Claude 3.0 requires use of the Messages API. When I send a request to any of the Claude 3 models using our existing AI Gateway logic, I get this error:
{'type': 'invalid_request_error', 'message': '\"claude-3-sonnet-20240229\" is not supported on this API. Please use the Messages API instead.'}
We have an existing issue for upgrading the AI Gateway to use the Anthropic Messages API but today we still use the Text completions API. So, this seems like the move to Claude 3 will require more work than the Claude 2.0 -> 2.1 upgrade.
I will dig a bit more and report back on how much work it appears to be. The migrations guide makes it sound pretty straightforward but I am not sure what mechanisms we have in the AI Gateway for making changes
Confirmed via Anthropic docs that we need to use messages API:
Our latest and most powerful Claude 3 models (Haiku, Sonnet, and Opus) can only be called via the Messages API. By upgrading, you'll be able to take advantage of their enhanced performance and capabilities.
Once this MR is merged, the next step would be to update the monolith to, behind a feature flag, send the Claude 3 model name as a header (similar to what we did for Claude 2.1) so that we could opt specific users into Claude 3 for local testing. We should also work with Model Validation to see how we could run the full prompt library test suite for Claude 3 to compare stats.

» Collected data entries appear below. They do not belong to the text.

/-
Copyright (c) 2026 the pub-hodgecm-mathlib formalisation cell (harness21).  Prover seat hodgecm-mathlib-LH4-p06 (g7), req620 Track A «(D-RAM) FOUR-FRAME» squad, helper lane
on h413 = stmt-HodgeConjecture-24833 (count-neutral).  (LAW) END upper ∃V assembly, FILE C: THE FRAME PACKAGE AND THE ℤ → ℂ LAST MILE — ★ p859606's `hLaw` letter FROM the
frame-level level-piece census socket (dealer LH4-plan (g13) WORD #82 (A); second hand to LH4-p07 (g9)).  2026-09-04.
-/
import Summits.HodgeConjecture.HodgeConjecture.Theorems.F0P3cDyRamOrderCountCensusRamK                 -- ★ (B): every token of the socket
import Summits.HodgeConjecture.HodgeConjecture.Theorems.F0P3cDyRamFourFrameCensusDefs                 -- ★ `LatticeInLevel`
import Summits.HodgeConjecture.HodgeConjecture.Theorems.F0P3cDyRamFourFrameLawDefsR                   -- ★ `shiftR`
import Summits.HodgeConjecture.HodgeConjecture.Theorems.F0P3cDyRamFixedPointCensusTypeTwoPrelude    -- ★ p857439: every token of :418
import Summits.HodgeConjecture.HodgeConjecture.Theorems.F0P3cDyRamEigenFieldPackageTypeTwo         -- ★ p857432 (F0P3a-p01 (g33)): `exists_eigenPackage`
import Literature.NumberTheory.NumberFields.QuadraticCompletionAtNonsplitPlace                   -- ★ (QM): `AdjoinRoot (X² − C m)` quadratic number field, `exists_algEquiv_root_eq_neg`, …
import Literature.NumberTheory.NumberFields.RamifiedQuadraticDictionaryWild                      -- ★ `exists_isSquare_inv_mul_coe_of_ne_zero`
import Literature.NumberTheory.Rogawski1990.TypeTwoCayleyShiftCM                                 -- ★ `transpose_map_fst_evalRingHom_mul`
import Literature.NumberTheory.Rogawski1990.UnitaryTwoTypeTwoEdgeCount                           -- ★ `placeForm_antidiagTwo_eq_antidiag`
import Literature.NumberTheory.Rogawski1990.TypeTwoOnePlaceDataAlgebra                           -- ★ `det_mul_map_det_eq_one_of_unitary_antidiag`, `map_trace_mul_det_eq_trace_of_unitary_antidiag`
import Literature.NumberTheory.Rogawski1990.UnitaryLatticeTreeTameRamifiedCM                     -- ★ `natCard_valuedResidueField_eq_of_ramified_CM` (`q_v = q_w`)
import Literature.NumberTheory.QuadraticForms.HilbertSymbol                                      -- ★ `hilbertSymbol_eq_one_or_eq_neg_one`
import HarnessLib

Thats awesome @jessieay ! Thank you so much for your awesome work here!
Once this MR is merged, the next step would be to update the monolith to, behind a feature flag, send the Claude 3 model name as a header (similar to what we did for Claude 2.1) so that we could opt specific users into Claude 3 for local testing.
This is outstanding!
We should also work with Model Validation to see how we could run the full prompt library test suite for Claude 3 to compare stats.
Do you think we could look to scope the the full prompt library test suite against a single user that we toggle a feature flag on for these type of scenarios?
Would you be keen to take the lead on run the full prompt library test suite for Claude 3 to compare stats.? We are eager to get claude-3 evaluated ASAP so we can look to migrate sooner rather than later if the gains are significant
This is to be able to locally switch the claude 3 family both models api with claude 2.1 for duo chat and measure any impact for the subset of data where the control is the current set up of duo-chat. Super excited for this . More details in the issue.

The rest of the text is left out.